(Beginning of Data under study)

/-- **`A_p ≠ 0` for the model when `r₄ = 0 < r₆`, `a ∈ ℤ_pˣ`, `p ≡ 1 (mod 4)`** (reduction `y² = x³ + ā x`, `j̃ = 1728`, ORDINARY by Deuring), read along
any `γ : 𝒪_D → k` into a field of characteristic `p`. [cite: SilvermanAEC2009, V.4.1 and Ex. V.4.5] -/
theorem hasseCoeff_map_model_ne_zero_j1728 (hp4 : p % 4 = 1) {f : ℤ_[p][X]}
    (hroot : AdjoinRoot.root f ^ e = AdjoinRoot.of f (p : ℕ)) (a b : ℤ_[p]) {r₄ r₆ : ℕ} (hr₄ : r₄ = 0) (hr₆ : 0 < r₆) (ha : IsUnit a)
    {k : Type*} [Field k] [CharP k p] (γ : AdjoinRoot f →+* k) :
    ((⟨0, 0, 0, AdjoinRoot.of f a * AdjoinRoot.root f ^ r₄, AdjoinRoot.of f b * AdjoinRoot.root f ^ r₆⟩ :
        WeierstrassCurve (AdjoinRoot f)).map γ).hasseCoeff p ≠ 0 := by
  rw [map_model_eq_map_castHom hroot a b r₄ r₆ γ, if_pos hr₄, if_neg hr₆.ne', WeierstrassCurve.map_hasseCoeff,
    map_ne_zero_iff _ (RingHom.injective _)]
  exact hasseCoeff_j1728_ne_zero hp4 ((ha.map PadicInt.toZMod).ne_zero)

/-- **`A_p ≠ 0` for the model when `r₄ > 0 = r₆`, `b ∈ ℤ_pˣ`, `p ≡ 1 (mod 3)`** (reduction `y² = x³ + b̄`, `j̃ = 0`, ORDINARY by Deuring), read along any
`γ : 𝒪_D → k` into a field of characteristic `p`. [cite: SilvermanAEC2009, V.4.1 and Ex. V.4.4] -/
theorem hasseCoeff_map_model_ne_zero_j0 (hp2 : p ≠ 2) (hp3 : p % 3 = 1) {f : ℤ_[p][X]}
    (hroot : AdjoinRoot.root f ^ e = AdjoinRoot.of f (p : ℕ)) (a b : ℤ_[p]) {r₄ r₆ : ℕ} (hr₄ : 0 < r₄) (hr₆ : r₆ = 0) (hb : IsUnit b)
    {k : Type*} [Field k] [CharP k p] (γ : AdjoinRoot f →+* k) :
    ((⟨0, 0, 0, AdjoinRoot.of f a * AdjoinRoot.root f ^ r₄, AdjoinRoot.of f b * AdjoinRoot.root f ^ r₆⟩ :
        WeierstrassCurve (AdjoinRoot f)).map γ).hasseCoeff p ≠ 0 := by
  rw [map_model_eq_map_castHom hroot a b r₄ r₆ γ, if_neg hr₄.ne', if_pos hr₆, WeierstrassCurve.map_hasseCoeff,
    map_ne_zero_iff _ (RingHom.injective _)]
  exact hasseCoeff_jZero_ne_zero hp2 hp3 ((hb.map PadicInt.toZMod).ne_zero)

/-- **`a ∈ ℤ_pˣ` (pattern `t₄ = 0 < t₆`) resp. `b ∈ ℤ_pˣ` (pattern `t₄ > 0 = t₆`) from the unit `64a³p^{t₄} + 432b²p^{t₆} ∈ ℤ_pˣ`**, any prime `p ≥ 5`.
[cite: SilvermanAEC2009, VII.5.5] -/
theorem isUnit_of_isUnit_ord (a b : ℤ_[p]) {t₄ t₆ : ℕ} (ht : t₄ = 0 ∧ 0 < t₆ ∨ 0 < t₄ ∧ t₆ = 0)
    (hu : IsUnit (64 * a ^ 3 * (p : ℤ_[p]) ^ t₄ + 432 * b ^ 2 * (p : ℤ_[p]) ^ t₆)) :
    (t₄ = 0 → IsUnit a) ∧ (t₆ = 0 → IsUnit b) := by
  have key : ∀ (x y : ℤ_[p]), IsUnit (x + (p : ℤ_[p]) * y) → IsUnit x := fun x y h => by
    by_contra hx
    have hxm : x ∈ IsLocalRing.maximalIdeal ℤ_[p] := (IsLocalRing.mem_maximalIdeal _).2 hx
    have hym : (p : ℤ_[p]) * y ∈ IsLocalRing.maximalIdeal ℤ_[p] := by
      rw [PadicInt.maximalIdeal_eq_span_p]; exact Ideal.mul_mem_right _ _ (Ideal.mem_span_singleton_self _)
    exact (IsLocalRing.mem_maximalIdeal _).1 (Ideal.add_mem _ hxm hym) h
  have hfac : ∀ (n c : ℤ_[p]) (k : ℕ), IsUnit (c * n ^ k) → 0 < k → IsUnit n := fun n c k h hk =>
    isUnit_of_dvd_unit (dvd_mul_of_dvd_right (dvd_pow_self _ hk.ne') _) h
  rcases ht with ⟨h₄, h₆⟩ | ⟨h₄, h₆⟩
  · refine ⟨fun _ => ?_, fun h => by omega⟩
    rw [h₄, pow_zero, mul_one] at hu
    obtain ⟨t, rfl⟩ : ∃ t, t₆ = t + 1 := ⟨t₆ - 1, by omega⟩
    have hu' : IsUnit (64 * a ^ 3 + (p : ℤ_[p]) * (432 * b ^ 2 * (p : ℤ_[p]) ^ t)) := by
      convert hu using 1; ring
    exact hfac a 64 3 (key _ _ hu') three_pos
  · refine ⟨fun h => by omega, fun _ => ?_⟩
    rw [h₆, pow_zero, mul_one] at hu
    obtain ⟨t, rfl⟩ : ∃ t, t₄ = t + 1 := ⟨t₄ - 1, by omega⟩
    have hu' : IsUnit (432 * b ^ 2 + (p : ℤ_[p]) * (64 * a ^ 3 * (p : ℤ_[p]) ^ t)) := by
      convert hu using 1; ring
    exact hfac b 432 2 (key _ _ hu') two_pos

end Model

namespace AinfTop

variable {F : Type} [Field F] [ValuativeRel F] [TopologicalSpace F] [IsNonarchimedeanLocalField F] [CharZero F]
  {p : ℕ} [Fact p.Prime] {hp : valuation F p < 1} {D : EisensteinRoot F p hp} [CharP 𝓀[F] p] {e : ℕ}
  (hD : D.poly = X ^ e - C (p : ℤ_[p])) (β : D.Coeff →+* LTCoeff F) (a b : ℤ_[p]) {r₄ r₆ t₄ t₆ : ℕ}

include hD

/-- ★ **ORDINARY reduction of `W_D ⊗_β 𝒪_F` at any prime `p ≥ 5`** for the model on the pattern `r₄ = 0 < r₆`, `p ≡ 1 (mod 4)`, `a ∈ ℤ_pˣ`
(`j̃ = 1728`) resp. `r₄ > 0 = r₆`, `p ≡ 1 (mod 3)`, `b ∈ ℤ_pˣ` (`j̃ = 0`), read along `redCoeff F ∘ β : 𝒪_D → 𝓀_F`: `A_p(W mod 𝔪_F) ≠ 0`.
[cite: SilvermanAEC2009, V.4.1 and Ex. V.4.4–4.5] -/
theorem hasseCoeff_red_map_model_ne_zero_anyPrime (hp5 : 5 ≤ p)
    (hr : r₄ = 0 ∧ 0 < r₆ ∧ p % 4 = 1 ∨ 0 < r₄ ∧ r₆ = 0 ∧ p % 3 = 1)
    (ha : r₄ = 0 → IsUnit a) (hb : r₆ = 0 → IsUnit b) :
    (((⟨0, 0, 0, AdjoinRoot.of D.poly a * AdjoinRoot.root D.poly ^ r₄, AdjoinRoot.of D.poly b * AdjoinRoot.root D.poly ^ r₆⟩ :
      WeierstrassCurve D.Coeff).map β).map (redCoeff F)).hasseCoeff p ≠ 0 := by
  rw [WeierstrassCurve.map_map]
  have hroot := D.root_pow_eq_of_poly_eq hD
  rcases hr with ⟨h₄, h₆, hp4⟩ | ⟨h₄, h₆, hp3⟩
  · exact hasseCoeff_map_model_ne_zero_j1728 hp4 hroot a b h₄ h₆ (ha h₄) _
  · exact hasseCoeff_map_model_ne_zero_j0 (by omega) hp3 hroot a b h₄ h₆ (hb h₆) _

(End of Data under study)

_Task goal_
Starting at the line that has "(hD : D.poly" and ending at the line that has "(((⟨0, 0, 0, AdjoinRoot.of", please write out the lines above exactly, leaving out all others.

_Solution to this task_
  (hD : D.poly = X ^ e - C (p : ℤ_[p])) (β : D.Coeff →+* LTCoeff F) (a b : ℤ_[p]) {r₄ r₆ t₄ t₆ : ℕ}

include hD

/-- ★ **ORDINARY reduction of `W_D ⊗_β 𝒪_F` at any prime `p ≥ 5`** for the model on the pattern `r₄ = 0 < r₆`, `p ≡ 1 (mod 4)`, `a ∈ ℤ_pˣ`
(`j̃ = 1728`) resp. `r₄ > 0 = r₆`, `p ≡ 1 (mod 3)`, `b ∈ ℤ_pˣ` (`j̃ = 0`), read along `redCoeff F ∘ β : 𝒪_D → 𝓀_F`: `A_p(W mod 𝔪_F) ≠ 0`.
[cite: SilvermanAEC2009, V.4.1 and Ex. V.4.4–4.5] -/
theorem hasseCoeff_red_map_model_ne_zero_anyPrime (hp5 : 5 ≤ p)
    (hr : r₄ = 0 ∧ 0 < r₆ ∧ p % 4 = 1 ∨ 0 < r₄ ∧ r₆ = 0 ∧ p % 3 = 1)
    (ha : r₄ = 0 → IsUnit a) (hb : r₆ = 0 → IsUnit b) :
    (((⟨0, 0, 0, AdjoinRoot.of D.poly a * AdjoinRoot.root D.poly ^ r₄, AdjoinRoot.of D.poly b * AdjoinRoot.root D.poly ^ r₆⟩ :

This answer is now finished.